* Stored items *

Segment Open

import Summits.QuantumAdvantage.QuantumAdvantage.Theorems.CubicForrelationNearExactIsExactCubicFormRadical
import Summits.QuantumAdvantage.QuantumAdvantage.Theorems.CubicForrelationNearExactIsExactTwelveTypeOWindowPrep

/-!
# Crux `CubicForrelation.NearExactIsExact` (stmt-QuantumAdvantage-14043) — SUBADDITIVITY OF THE RANK of alternating forms over `𝔽₂`,
  in the frame language (any number of bits)

Certificate seat `b2b-cforr-cert` (gen 41).  HONEST FRAMING: kernel-checked elementary counting (standard axioms, Mathlib + the tree's
bit-vector language only), on top of …CubicFormRadical (`tce_radical_card`: `#Rad B = 2^{n−2h}` for a maximal frame of size `h`).
It is the "subadditivity of rank" step of the L2 cell lemma of the light-cell analysis of `E1280-even`
(HOME/b2b-cforr-cert-g39/E1280-HANDPROOFS.md App. A.4: the two halves `f|_{s₀=0}`, `f|_{s₀=1}` of a cell with cubic form `s₀ ∧ ω`
have alternating parts `β` and `β ⊕ ω`, of ranks `2h₀, 2h₁` with `h₀ + h₁ ≥ rank ω / 2`).  Nothing about `θ₁₂`; NOT summit progress.

* (uses …TwelveTypeOWindowPrep `to12_card_mul_le`: for `⊕`-closed `U, W ⊆ 𝔽₂ⁿ`, `#U · #W ≤ 2ⁿ · #(U ∩ W)`.)
* `tce_radical_closed`: the radical of a first-slot-additive form is `⊕`-closed and contains `0`.
* `tce_rank_subadd` (**main**): if `B₁`, `B₂` and `B₁ ⊕ B₂` have maximal frames of sizes `h₁`, `h₂`, `h₃`, then `h₃ ≤ h₁ + h₂`
  (`Rad B₁ ∩ Rad B₂ ⊆ Rad(B₁ ⊕ B₂)` and the radical counts).
* `tce_form_zero_of_frame_zero`: a maximal frame of size `0` means `B ≡ 0`.

References: F. J. MacWilliams, N. J. A. Sloane (1977) Ch. 15 §2.  Axioms: the standard three.
-/

set_option linter.dupNamespace false -- D-0017: single-problem summit ⇒ `QuantumAdvantage.QuantumAdvantage` by design

namespace Summit.QuantumAdvantage.QuantumAdvantage.Theorems.CubicForrelation.NearExactIsExact

open Finset
open Literature.Computability.QuantumComplexity.BuzetChailloux (bxor zeroVec bxor_comm bxor_self bxor_zeroVec zeroVec_bxor
  bxor_bxor_cancel_left)

variable {n : ℕ}

/-- The radical of a first-slot-additive form is closed under `⊕` and contains `0`. [folklore] -/
theorem tce_radical_closed (B : (Fin n → Bool) → (Fin n → Bool) → Bool) (hadd : ∀ x y z, B (bxor x y) z = (B x z ^^ B y z)) :
    (zeroVec ∈ (univ.filter fun x : Fin n → Bool => ∀ y, B x y = false)) ∧
      ∀ x ∈ (univ.filter fun x : Fin n → Bool => ∀ y, B x y = false), ∀ x' ∈ (univ.filter fun x : Fin n → Bool => ∀ y, B x y = false),
        bxor x x' ∈ (univ.filter fun x : Fin n → Bool => ∀ y, B x y = false) := by
  refine ⟨mem_filter.2 ⟨mem_univ _, fun y => ?_⟩, fun x hx x' hx' => mem_filter.2 ⟨mem_univ _, fun y => ?_⟩⟩
  · have e := hadd y y y
    rw [bxor_self] at e
    rw [e]; cases B y y <;> rfl
  · rw [hadd, (mem_filter.1 hx).2 y, (mem_filter.1 hx').2 y]; rfl

/-- A maximal frame of size `0` means the form vanishes identically. [folklore] -/
theorem tce_form_zero_of_frame_zero (B : (Fin n → Bool) → (Fin n → Bool) → Bool) (b c : Fin 0 → (Fin n → Bool))
    (hmax : ∀ x y, (∀ i, B x (b i) = false) → (∀ i, B x (c i) = false) → (∀ i, B y (b i) = false) → (∀ i, B y (c i) = false) →
      B x y = false) (x y : Fin n → Bool) : B x y = false :=
  hmax x y (fun i => Fin.elim0 i) (fun i => Fin.elim0 i) (fun i => Fin.elim0 i) (fun i => Fin.elim0 i)

/-- **Subadditivity of the rank.**  Let `B₁`, `B₂` be symmetric first-slot-additive forms on `𝔽₂ⁿ` with maximal frames of sizes `h₁`,
`h₂`, and let the form `B₁ ⊕ B₂` have a maximal frame of size `h₃`.  Then `h₃ ≤ h₁ + h₂`.
[folklore; cite: MacWilliamsSloane1977, Ch. 15 §2] -/
theorem tce_rank_subadd (B₁ B₂ : (Fin n → Bool) → (Fin n → Bool) → Bool)
    (hsymm₁ : ∀ x y, B₁ x y = B₁ y x) (hadd₁ : ∀ x y z, B₁ (bxor x y) z = (B₁ x z ^^ B₁ y z))
    (hsymm₂ : ∀ x y, B₂ x y = B₂ y x) (hadd₂ : ∀ x y z, B₂ (bxor x y) z = (B₂ x z ^^ B₂ y z))
    (h₁ : ℕ) (b₁ c₁ : Fin h₁ → (Fin n → Bool))
    (hbc₁ : ∀ i, B₁ (b₁ i) (c₁ i) = true) (hbc₁' : ∀ i j, i ≠ j → B₁ (b₁ i) (c₁ j) = false) (hbb₁ : ∀ i j, B₁ (b₁ i) (b₁ j) = false)
    (hmax₁ : ∀ x y, (∀ i, B₁ x (b₁ i) = false) → (∀ i, B₁ x (c₁ i) = false) → (∀ i, B₁ y (b₁ i) = false) →
      (∀ i, B₁ y (c₁ i) = false) → B₁ x y = false)
    (h₂ : ℕ) (b₂ c₂ : Fin h₂ → (Fin n → Bool))
    (hbc₂ : ∀ i, B₂ (b₂ i) (c₂ i) = true) (hbc₂' : ∀ i j, i ≠ j → B₂ (b₂ i) (c₂ j) = false) (hbb₂ : ∀ i j, B₂ (b₂ i) (b₂ j) = false)
    (hmax₂ : ∀ x y, (∀ i, B₂ x (b₂ i) = false) → (∀ i, B₂ x (c₂ i) = false) → (∀ i, B₂ y (b₂ i) = false) →
      (∀ i, B₂ y (c₂ i) = false) → B₂ x y = false)
    (h₃ : ℕ) (b₃ c₃ : Fin h₃ → (Fin n → Bool))
    (hbc₃ : ∀ i, (B₁ (b₃ i) (c₃ i) ^^ B₂ (b₃ i) (c₃ i)) = true)
    (hbc₃' : ∀ i j, i ≠ j → (B₁ (b₃ i) (c₃ j) ^^ B₂ (b₃ i) (c₃ j)) = false)
    (hbb₃ : ∀ i j, (B₁ (b₃ i) (b₃ j) ^^ B₂ (b₃ i) (b₃ j)) = false)
    (hmax₃ : ∀ x y, (∀ i, (B₁ x (b₃ i) ^^ B₂ x (b₃ i)) = false) → (∀ i, (B₁ x (c₃ i) ^^ B₂ x (c₃ i)) = false) →
      (∀ i, (B₁ y (b₃ i) ^^ B₂ y (b₃ i)) = false) → (∀ i, (B₁ y (c₃ i) ^^ B₂ y (c₃ i)) = false) → (B₁ x y ^^ B₂ x y) = false) :
    h₃ ≤ h₁ + h₂ := by
  classical
  set B₃ : (Fin n → Bool) → (Fin n → Bool) → Bool := fun x y => B₁ x y ^^ B₂ x y with hB₃
  have hsymm₃ : ∀ x y, B₃ x y = B₃ y x := fun x y => by rw [hB₃]; simp only; rw [hsymm₁, hsymm₂]
  have hadd₃ : ∀ x y z, B₃ (bxor x y) z = (B₃ x z ^^ B₃ y z) := fun x y z => by
    rw [hB₃]; simp only; rw [hadd₁, hadd₂]
    cases B₁ x z <;> cases B₁ y z <;> cases B₂ x z <;> cases B₂ y z <;> rfl
  obtain ⟨hle₁, hR₁⟩ := tce_radical_card B₁ hsymm₁ hadd₁ h₁ b₁ c₁ hbc₁ hbc₁' hbb₁ hmax₁
  obtain ⟨hle₂, hR₂⟩ := tce_radical_card B₂ hsymm₂ hadd₂ h₂ b₂ c₂ hbc₂ hbc₂' hbb₂ hmax₂
  obtain ⟨hle₃, hR₃⟩ := tce_radical_card B₃ hsymm₃ hadd₃ h₃ b₃ c₃ hbc₃ hbc₃' hbb₃ hmax₃
  -- `Rad B₁ ∩ Rad B₂ ⊆ Rad B₃`
  have hsub : (univ.filter fun x : Fin n → Bool => ∀ y, B₁ x y = false) ∩ (univ.filter fun x : Fin n → Bool => ∀ y, B₂ x y = false) ⊆
      (univ.filter fun x : Fin n → Bool => ∀ y, B₃ x y = false) := by
    intro x hx
    obtain ⟨hx₁, hx₂⟩ := mem_inter.1 hx
    refine mem_filter.2 ⟨mem_univ _, fun y => ?_⟩
    rw [hB₃]; simp only
    rw [(mem_filter.1 hx₁).2 y, (mem_filter.1 hx₂).2 y]; rfl
  have hinter := to12_card_mul_le _ _ (tce_radical_closed B₁ hadd₁).2 (tce_radical_closed B₂ hadd₂).2
  rw [hR₁, hR₂] at hinter
  have hle : 2 ^ (n - 2 * h₁) * 2 ^ (n - 2 * h₂) ≤ 2 ^ n * 2 ^ (n - 2 * h₃) := by
    refine hinter.trans ?_
    rw [← hR₃]
    exact Nat.mul_le_mul_left _ (card_le_card hsub)
  rw [← pow_add, ← pow_add] at hle
  have hexp := (Nat.pow_le_pow_iff_right (by norm_num : 1 < 2)).1 hle
  omega

end Summit.QuantumAdvantage.QuantumAdvantage.Theorems.CubicForrelation.NearExactIsExact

Segment Closed

* What you will do *
With "forms" as the string to look for, count the matching lines above and give the number by itself.

* Answer to this exercise *
2